Bodies have the following reserved keys:

{"type"           (mandatory) A string identifying the type of message this is
 "msg_id"         (optional)  A unique integer identifier
 "in_reply_to"    (optional)  For req/response, the msg_id of the request}

Message IDs should be unique to the node which generated them. For instance, each node can use a monotonically increasing integer as their source of message IDs.

Maelstrom defines the following body types:

Raft Initialization

Maelstrom will send a single initialization message to each node when it starts, telling the node what its ID is, and who the other nodes are. When you receive this message, initialize your internal Raft state.

{"type"     "raft_init"
 "msg_id"   An integer
 "node_id"  A string identifying this node
 "node_ids" An array of all node ids in the cluster, including this node

When initialization is complete, respond with:

{"type"         "raft_init_ok"
 "in_reply_to"  The message ID of the raft_init request}

Errors

Use errors to inform clients that their request could not be completed satisfactorily. You may use additional keys to provide metadata about the error.

{"type"        "error"
 "code"        (optional)   An integer identifying the type of error
 "text"        (optional)   A string representation of the error
 "in_reply_to" (mandatory)  The msg_id of the request that caused the error}

Maelstrom defines the following error codes. You may also define your own, above 100.

# Network errors
0     The request timed out
1     The node a message was sent to does not exist

# Generic errors
10    The given operation is not supported
11    This node is temporarily unable to serve this type of request

# Key-value errors
20   The given key does not exist
21   The given key already exists
22   A precondition (e.g. a compare-and-set comparison) failed

Codes 1, 10, 11, 20, 21, and 22 are understood to be definite failures: they indicate the request cannot have, and will never, succeed. Other error codes are indeterminate: Maelstrom assumes they may or may not succeed.
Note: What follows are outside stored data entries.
import Literature.NumberTheory.EllipticCurves.QuadraticTwistKroneckerLFunctionProofs
import Literature.NumberTheory.DiophantineGeometry.LocalReductionHasMultiplicativeReductionAtProofs
import HarnessLib

/-!
# A quadratic twist by `D` with `ord_v(D)` odd of a curve of good reduction is additive at `v`

Let `E / ℚ` be an elliptic curve with good reduction at the finite place `v` and `D ∈ ℚ` with
`ord_v(D)` **odd**. Then the quadratic twist `E^{(D)}` (`WeierstrassCurve.quadraticTwist`) has
additive reduction at `v` (`hasAdditiveReductionAt_quadraticTwist_of_valuation_eq_exp_odd`), at
*every* residue characteristic including `2`. The proof only uses the invariants `c₄`, `Δ` of a
minimal model (Silverman, *AEC* VII.1, Prop. 1.3 and VII.5, Prop. 5.1): if `W₁` is a minimal model
of `E` at `v` (`v(Δ₁) = 0`, `v(c₄(W₁)) ≥ 0`) then every model `Y` of `E^{(D)}` over `ℚ_v` has
`Δ(Y) = u⁻¹² D⁶ Δ₁`, `c₄(Y) = u⁻⁴ D² c₄(W₁)` for some `u ∈ ℚ_vˣ`, so `v(Δ(Y)) ≡ 6 v(D) ≢ 0 (mod 12)`
rules out good reduction, and `v(c₄(Y)) = 0` would force `v(Δ(Y)) = 3 v(c₄(W₁)) ≥ 0` together
with `v(Δ(Y)) > 0`... more precisely `12 v(u) = 6 v(D) + 3 v(c₄(W₁))` and then
`v(Δ(Y)) = −3 v(c₄(W₁)) ≤ 0`, ruling out multiplicative reduction. (For `v ∤ 2` and `ord_v(D) = 1`
this is the additivity at the ramified primes of `QuadraticTwistKroneckerLFunctionProofs`; the point
of the present valuation-only argument is the place over `2`, e.g. the twists by `d_K = 8m'` of a
curve of good reduction at `2`. The remaining dyadic case `ord₂(D)` even, `D/4 ≡ 3 (mod 4)`, is *not*
decided by `c₄`, `Δ` alone and is not treated here.)

Everything is proved; no definitions and no named facts.

## References

* J. H. Silverman, *The Arithmetic of Elliptic Curves*, 2nd ed. 2009, VII.1 Prop. 1.3, VII.5 Prop. 5.1,
  X.2 Prop. 2.4 (twists).
-/

noncomputable section

open scoped Classical

namespace WeierstrassCurve

open IsDedekindDomain IsDedekindDomain.HeightOneSpectrum NumberField

/-- **A twist by `D` with `ord_v(D)` odd of a curve of good reduction at `v` has additive reduction
at `v`** (any residue characteristic): with `W₁` the local minimal model of `W` at `v`
(`v(Δ₁) = 0`), the local minimal model `Y` of `W^{(D)}` is `C • W₁^{(D)}` for a change of variables
`C` over `ℚ_v`, so `Δ(Y) = u⁻¹² D⁶ Δ₁` and `c₄(Y) = u⁻⁴ D² c₄(W₁)`; `v(Δ(Y)) = 0` is impossible as
`6 · ord_v(D)` is not a multiple of `12`, and `v(c₄(Y)) = 0`, `v(Δ(Y)) > 0` are incompatible with
`v(c₄(W₁)) ≥ 0` (Silverman, *AEC* VII.1 Prop. 1.3, VII.5 Prop. 5.1). [cite: SilvermanAEC2009, VII.5 Prop. 5.1] -/
theorem hasAdditiveReductionAt_quadraticTwist_of_valuation_eq_exp_odd (W : WeierstrassCurve ℚ)
    [W.IsElliptic] (v : HeightOneSpectrum (𝓞 ℚ)) {D : ℚ} {e : ℕ} (he : Odd e)
    (hD : v.valuation ℚ D = WithZero.exp (-(e : ℤ))) (hgood : W.HasGoodReductionAt v) :
    (W.quadraticTwist D).HasAdditiveReductionAt v := by
  set Kv := v.adicCompletion ℚ with hKv
  set O := v.adicCompletionIntegers ℚ with hO
  haveI : NeZero (2 : Kv) := ⟨by
    rw [← map_ofNat (algebraMap ℚ Kv) 2]; exact (map_ne_zero _).mpr two_ne_zero⟩
  have hD0 : D ≠ 0 := by
    intro h
    rw [h, map_zero] at hD
    exact WithZero.exp_ne_zero hD.symm
  haveI := W.isElliptic_quadraticTwist hD0
  -- the local minimal models
  set W₁ := W.localMinimalModel v with hW₁
  haveI : W₁.IsElliptic := W.isElliptic_localMinimalModel v
  obtain ⟨C₁, hC₁⟩ : ∃ C : VariableChange Kv, W₁ = C • W.baseChange Kv := ⟨_, rfl⟩
  set Y := (W.quadraticTwist D).localMinimalModel v with hYdef
  obtain ⟨C, hC⟩ : ∃ C : VariableChange Kv, Y = C • (W.quadraticTwist D).baseChange Kv := ⟨_, rfl⟩
  have htwK : (W.quadraticTwist D).baseChange Kv = (W.baseChange Kv).quadraticTwist (D : Kv) := by
    rw [baseChange, map_quadraticTwist, eq_ratCast]
    rfl
  have hWb : W.baseChange Kv = C₁⁻¹ • W₁ := by rw [hC₁, inv_smul_smul]
  set C' : VariableChange Kv := C * ⟨C₁⁻¹.u, (D : Kv) * C₁⁻¹.r, 0, 0⟩ with hC'
  have hY : Y = C' • W₁.quadraticTwist (D : Kv) := by
    rw [hC, htwK, hWb, quadraticTwist_smul, hC', mul_smul]
  have hΔY : Y.Δ = (↑C'.u⁻¹ : Kv) ^ 12 * ((D : Kv) ^ 6 * W₁.Δ) := by
    rw [hY, variableChange_Δ, quadraticTwist_Δ]
  have hc₄Y : Y.c₄ = (↑C'.u⁻¹ : Kv) ^ 4 * ((D : Kv) ^ 2 * W₁.c₄) := by
    rw [hY, variableChange_c₄, quadraticTwist_c₄]
  -- valuations, read in `Valued.v`
  have hE := isEquiv_valuation_maximalIdeal_valued v (K := ℚ)
  have hvD : Valued.v (D : Kv) = WithZero.exp (-(e : ℤ)) := by
    rw [show (D : Kv) = algebraMap ℚ Kv D from (eq_ratCast _ D).symm, valued_algebraMap_adicCompletion,
      hD]
  have hΔ₁ : Valued.v W₁.Δ = 1 := hE.eq_one_iff_eq_one.mp hgood.goodReduction
  have hc₄₁ : Valued.v W₁.c₄ ≤ 1 :=
    (valued_le_one_iff_mem_range_adicCompletionIntegers v _).mpr ⟨_, integralModel_c₄_eq O W₁⟩
  obtain ⟨k, hk⟩ : ∃ k : ℤ, Valued.v (↑C'.u⁻¹ : Kv) = WithZero.exp k :=
    ⟨_, (WithZero.exp_log ((Valuation.ne_zero_iff _).mpr (Units.ne_zero _))).symm⟩
  have hvΔY : Valued.v Y.Δ = WithZero.exp (12 • k + 6 • (-(e : ℤ))) := by
    rw [hΔY, map_mul, map_mul, map_pow, map_pow, hk, hvD, hΔ₁, mul_one, WithZero.exp_add,
      WithZero.exp_nsmul, WithZero.exp_nsmul]
  obtain ⟨r, hr⟩ := he
  -- trichotomy for the minimal model `Y`
  rcases hasGoodReduction_or_hasMultiplicativeReduction_or_hasAdditiveReduction O (W := Y) with
    hg | hm | ha
  · exfalso
    have h1 : Valued.v Y.Δ = 1 := hE.eq_one_iff_eq_one.mp hg.goodReduction
    rw [hvΔY, WithZero.exp_eq_one] at h1
    simp only [nsmul_eq_mul, Nat.cast_ofNat] at h1
    omega
  · exfalso
    have h1 : Valued.v Y.c₄ = 1 := hE.eq_one_iff_eq_one.mp hm.multiplicativeReduction
    have h2 : Valued.v Y.Δ < 1 := hE.lt_one_iff_lt_one.mp hm.badReduction
    by_cases hc0 : W₁.c₄ = 0
    · rw [hc₄Y, hc0, mul_zero, mul_zero, map_zero] at h1
      exact zero_ne_one h1
    · obtain ⟨c, hc⟩ : ∃ c : ℤ, Valued.v W₁.c₄ = WithZero.exp c :=
        ⟨_, (WithZero.exp_log ((Valuation.ne_zero_iff _).mpr hc0)).symm⟩
      rw [hc, ← WithZero.exp_zero, WithZero.exp_le_exp] at hc₄₁
      rw [hc₄Y, map_mul, map_mul, map_pow, map_pow, hk, hvD, hc, ← WithZero.exp_nsmul,
        ← WithZero.exp_nsmul, ← WithZero.exp_add, ← WithZero.exp_add, WithZero.exp_eq_one] at h1
      rw [hvΔY, ← WithZero.exp_zero, WithZero.exp_lt_exp] at h2
      simp only [nsmul_eq_mul, Nat.cast_ofNat] at h1 h2
      omega
  · exact ha

/-- The dyadic case of interest: for `D = 8 m'` with `m'` odd (e.g. an even fundamental
discriminant `d_K = 8m'`) and `W` with good reduction at the place `v` over `2`, the twist `W^{(D)}`
has additive reduction at `v` (`ord₂(D) = 3` is odd). [cite: SilvermanAEC2009, VII.5 Prop. 5.1] -/
theorem hasAdditiveReductionAt_quadraticTwist_eight_mul (W : WeierstrassCurve ℚ) [W.IsElliptic]
    (v : HeightOneSpectrum (𝓞 ℚ)) (hv2 : (Rat.HeightOneSpectrum.primesEquiv v : ℕ) = 2) {m' : ℤ}
    (hm' : Odd m') (hgood : W.HasGoodReductionAt v) :
    (W.quadraticTwist ((8 * m' : ℤ) : ℚ)).HasAdditiveReductionAt v := by
  have h2 : v.valuation ℚ (2 : ℚ) = WithZero.exp (-1 : ℤ) := by
    have h := valuation_ringOfIntegers_natCast_primesEquiv v
    rw [hv2] at h
    exact_mod_cast h
  have hm2 : ¬ ((Rat.HeightOneSpectrum.primesEquiv v : ℕ) : ℤ) ∣ m' := by
    rw [hv2]
    intro h
    exact (Int.not_even_iff_odd.mpr hm') (even_iff_two_dvd.mpr (by exact_mod_cast h))
  have hvm : v.valuation ℚ (m' : ℚ) = 1 := valuation_ringOfIntegers_intCast_eq_one v hm2
  refine W.hasAdditiveReductionAt_quadraticTwist_of_valuation_eq_exp_odd v (e := 3) (by decide) ?_ hgood
  push_cast
  rw [show (8 : ℚ) * m' = 2 ^ 3 * m' by norm_num, map_mul, map_pow, h2, hvm, mul_one,
    ← WithZero.exp_nsmul]
  norm_num

end WeierstrassCurve

end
Use code 10 when developing your server, as a stub to indicate failure. Use code 11 for things like requests made to an uninitialized node, or a node which is a follower.

Writes

Maelstrom will simulate client writes by sending messages like:

{"type"     "write"
 "msg_id"   An integer
 "key"      A string: the key the client would like to write
 "value"    A string: the value the client would like to write}

Keys should be created if they do not already exist. Respond to writes by returning:

{"type"         "write_ok"
 "in_reply_to"  The msg_id of the write request}

Reads

Maelstrom will simulate client reads by sending messages like:

{"type"       "read"
 "msg_id"     An integer
 "key"        A string: the key the client would like to read}

Respond to reads by returning:

{"type"         "read_ok"
 "in_reply_to"  The msg_id of the read request
 "value"        The string value for that key

If the key does not exist, return

{"type"         "error"
 "in_reply_to"  The msg_id of the request
 "code"         20}

Compare and Set

Maelstrom will simulate client compare-and-set operations by sending messages like:

{"type"     "cas"
 "msg_id"   An integer
 "key"      A string: the key the client would like to write
 "from"     A string: the value that the client expects to be present
 "to"       A string: the value to write if and only if the value is `from`}

If the current value of the given key is from, set the key's value to to, and return:

{"type"         "cas_ok"
 "in_reply_to"  The msg_id of the request}

If the key does not exist, return

{"type"         "error"
 "in_reply_to"  The msg_id of the request
 "code"         20}

If the current value is not from, return

{"type"         "error"
 "in_reply_to"  The msg_id of the request
 "code"         22}

Delete

Maelstrom will simulate client deletes by sending messages like:

{"type"       "delete"
 "msg_id"     An integer
 "key"        A string: the key to delete}

Delete the key from your table, and return:

{"type"         "delete_ok"
 "in_reply_to"  The msg_id of the request}

If the key does not exist, return:

{"type"         "error"
 "in_reply_to"  The msg_id of the request
 "code"         20}

License

Copyright © 2017 Kyle Kingsbury

Distributed under the Eclipse Public License either version 1.0 or (at your option) any later version.